import Summits.Ventures.Crystal3D.Theorems.StickyWulffConstantCoaxialWallLawEndRowDefs
import HarnessLib

/-!
# Definitions: the word-end multiplicity ROW with the PREDECESSOR CLAUSE (A) — lane F's census object at key v2(A)

HONEST FRAMING. Venture `Summits/Ventures/Crystal3D` (cell `crystal3d-full`), crux `CoaxialWallLaw`
(stmt-Ventures-19481, `route-Ventures-StickyWulffConstant`), REGISTERED line `WallLedgerF` (planner cf-p1).  DEFINITIONS
ONLY; nothing is claimed here.  cf-p1 DECISIONS (xxxviii⁗)(A) (2026-08-28T18:55:45Z), (xli′) and (xliii) (20:07:32Z): the
census KEY OF RECORD is `(v2(A), r = 1)` — version `WordVersion.v2` (NARROW move) WITH the predecessor clause (A): a pair
`(b, q)` counts only if the mover `q` has its predecessor ball `q − d ∈ X` (every mover reached by the automaton, and
every source, has it; the exports of the version-parametric chain `…PayerFamilyEndsGen` … carry it verbatim) — and the
CERTIFICATE CONSTANT OF RECORD is `s_F* := 9/2` (running census maximum `1783/420 = 4.2452`, two lineages).  The v1 rows
are retired (refuted in the kernel by 19481-p1, `not_endRowTrans_v1_two_sqrt_six`), and the `v2` TEXT rows of
`…EndRowDefs` (no clause) read `439/90 > 9/2` on the fault pair of record, so the STEP-2 glue is re-cut to consume:

* `IsEndPairA X v S₁ S₂ b q` — `IsEndPair` with the predecessor clause `q − d ∈ X` inside the class witness;
* `endMultA`, `LocalEndRowA v s_F S₁ S₂`, `EndRowTransA v s_F`, `EndRowTwinHalfTurnA v s_F` — verbatim the objects of
  `…EndRowDefs` with `IsEndPairA` in place of `IsEndPair` (pooling radius `1`; the radius-`r` variants are insurance and
  not posited here);
* `isEndPair_of_isEndPairA`, `endMultA_le_endMult`, `localEndRowA_of_localEndRow` — clause (A) only REMOVES pairs, so
  every text row implies its (A) row (the (A) rows are the WEAKER hypotheses).
WHAT THIS IS NOT: no census fact is proved; the on-site / tail decomposition of these rows is typed elsewhere; F-C1 not
moved.
-/

noncomputable section

namespace Summit.Ventures.Crystal3D.Theorems

open Summit.Ventures.Crystal3D Finset
open scoped InnerProductSpace

section Row

variable (X : Finset (EuclideanSpace ℝ (Fin 3)))

/-- END PAIR WITH THE PREDECESSOR CLAUSE (A): `(b, q)` is an end pair of the two-plate word net `(S₁, S₂)` under
version `v` through an admissible class `(G, d)` whose mover `q` HAS ITS PREDECESSOR BALL `q − d ∈ X`. -/
def IsEndPairA (v : WordVersion) (S₁ S₂ : PlateSystem) (b q : EuclideanSpace ℝ (Fin 3)) : Prop :=
  q ∈ X ∧ b ∈ X ∧ HasTwoPayers X b ∧ ∃ G d, (S₁.Adm G d ∨ S₂.Adm G d) ∧ q - d ∈ X ∧ IsEndMove X v G d q b

open scoped Classical in
/-- END MULTIPLICITY under clause (A): the number of predecessor balls `q` with `(b, q)` an (A)-end pair. -/
def endMultA (v : WordVersion) (S₁ S₂ : PlateSystem) (b : EuclideanSpace ℝ (Fin 3)) : ℕ :=
  (X.filter fun q => IsEndPairA X v S₁ S₂ b q).card

end Row

open scoped Classical in
/-- **THE LOCAL ROW under clause (A)** for the plate systems `(S₁, S₂)` with constant `sF` (pooling radius `1`): for
every finite `1`-separated configuration and every payer `z`, the (A)-end balls within distance `1` of `z` load it by at
most `sF` per unit of their pooled deficiency. -/
def LocalEndRowA (v : WordVersion) (sF : ℝ) (S₁ S₂ : PlateSystem) : Prop :=
  ∀ (X : Finset (EuclideanSpace ℝ (Fin 3))), (∀ p ∈ X, ∀ q ∈ X, p ≠ q → 1 ≤ dist p q) →
  ∀ z ∈ X, (X.filter fun q => dist z q = 1).card ≤ 11 →
    ∑ b ∈ X.filter (fun b => dist z b ≤ 1 ∧ 0 < endMultA X v S₁ S₂ b),
      (endMultA X v S₁ S₂ b : ℝ) / pooledDef X b ≤ sF

/-- **CENSUS FACT (translation pairs, in-plane roots) under clause (A).**  For every frame `L`: both plates in the
frame `L`, rising in-plane roots below, falling in-plane roots above. -/
def EndRowTransA (v : WordVersion) (sF : ℝ) : Prop :=
  ∀ L : EuclideanSpace ℝ (Fin 3) ≃ₗᵢ[ℝ] EuclideanSpace ℝ (Fin 3),
    LocalEndRowA v sF ⟨L, inPlaneRoots L 1⟩ ⟨L, inPlaneRoots L (-1)⟩

/-- **CENSUS FACT (twins, half-turn form) under clause (A).**  For every frame `L`: bottom plate `L` with rising
in-plane roots, top plate `(ℝ ∙ e₃).reflection ≫ L` (the half-turn about `e₃` in model coordinates) with falling
in-plane roots. -/
def EndRowTwinHalfTurnA (v : WordVersion) (sF : ℝ) : Prop :=
  ∀ L : EuclideanSpace ℝ (Fin 3) ≃ₗᵢ[ℝ] EuclideanSpace ℝ (Fin 3),
    LocalEndRowA v sF ⟨L, inPlaneRoots L 1⟩
      ⟨((ℝ ∙ EuclideanSpace.single (2 : Fin 3) (1 : ℝ)).reflection).trans L,
        inPlaneRoots (((ℝ ∙ EuclideanSpace.single (2 : Fin 3) (1 : ℝ)).reflection).trans L) (-1)⟩

/-! ### Clause (A) only removes pairs -/

/-- An (A)-end pair is an end pair. -/
theorem isEndPair_of_isEndPairA {X : Finset (EuclideanSpace ℝ (Fin 3))} {v : WordVersion} {S₁ S₂ : PlateSystem}
    {b q : EuclideanSpace ℝ (Fin 3)} (h : IsEndPairA X v S₁ S₂ b q) : IsEndPair X v S₁ S₂ b q := by
  obtain ⟨hq, hb, hpay, G, d, hadm, -, hmove⟩ := h
  exact ⟨hq, hb, hpay, G, d, hadm, hmove⟩

open scoped Classical in
/-- `endMultA ≤ endMult`. -/
theorem endMultA_le_endMult (X : Finset (EuclideanSpace ℝ (Fin 3))) (v : WordVersion) (S₁ S₂ : PlateSystem)
    (b : EuclideanSpace ℝ (Fin 3)) : endMultA X v S₁ S₂ b ≤ endMult X v S₁ S₂ b := by
  unfold endMultA endMult
  exact card_le_card (fun q hq => mem_filter.2 ⟨(mem_filter.1 hq).1, isEndPair_of_isEndPairA (mem_filter.1 hq).2⟩)

open scoped Classical in
/-- **The text row implies the (A) row** (same constant): clause (A) only removes pairs. -/
theorem localEndRowA_of_localEndRow {v : WordVersion} {sF : ℝ} {S₁ S₂ : PlateSystem}
    (h : LocalEndRow v sF S₁ S₂) : LocalEndRowA v sF S₁ S₂ := by
  intro X hX z hz hz11
  refine le_trans ?_ (h X hX z hz hz11)
  have hD : ∀ b, 0 ≤ pooledDef X b := by
    intro b
    refine sum_nonneg fun z' hz' => ?_
    have : ((X.filter fun q => dist z' q = 1).card : ℝ) ≤ 11 := by exact_mod_cast (mem_filter.1 hz').2.2
    linarith
  calc ∑ b ∈ X.filter (fun b => dist z b ≤ 1 ∧ 0 < endMultA X v S₁ S₂ b), (endMultA X v S₁ S₂ b : ℝ) / pooledDef X b
      ≤ ∑ b ∈ X.filter (fun b => dist z b ≤ 1 ∧ 0 < endMultA X v S₁ S₂ b), (endMult X v S₁ S₂ b : ℝ) / pooledDef X b :=
        sum_le_sum fun b _ => div_le_div_of_nonneg_right (by exact_mod_cast endMultA_le_endMult X v S₁ S₂ b) (hD b)
    _ ≤ ∑ b ∈ X.filter (fun b => dist z b ≤ 1 ∧ 0 < endMult X v S₁ S₂ b), (endMult X v S₁ S₂ b : ℝ) / pooledDef X b := by
        refine sum_le_sum_of_subset_of_nonneg (fun b hb => ?_) fun b _ _ => div_nonneg (Nat.cast_nonneg _) (hD b)
        obtain ⟨hbX, hd, hpos⟩ := mem_filter.1 hb
        exact mem_filter.2 ⟨hbX, hd, lt_of_lt_of_le hpos (endMultA_le_endMult X v S₁ S₂ b)⟩

/-- `EndRowTrans ⇒ EndRowTransA`, `EndRowTwinHalfTurn ⇒ EndRowTwinHalfTurnA`. -/
theorem endRowTransA_of_endRowTrans {v : WordVersion} {sF : ℝ} (h : EndRowTrans v sF) : EndRowTransA v sF :=
  fun L => localEndRowA_of_localEndRow (h L)

/-- See `endRowTransA_of_endRowTrans`. -/
theorem endRowTwinHalfTurnA_of_endRowTwinHalfTurn {v : WordVersion} {sF : ℝ} (h : EndRowTwinHalfTurn v sF) :
    EndRowTwinHalfTurnA v sF :=
  fun L => localEndRowA_of_localEndRow (h L)

end Summit.Ventures.Crystal3D.Theorems

end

> [Exercise objective]
From the records above, copy every line that includes the word "section".

> [Exercise answer]
noncomputable section
section Row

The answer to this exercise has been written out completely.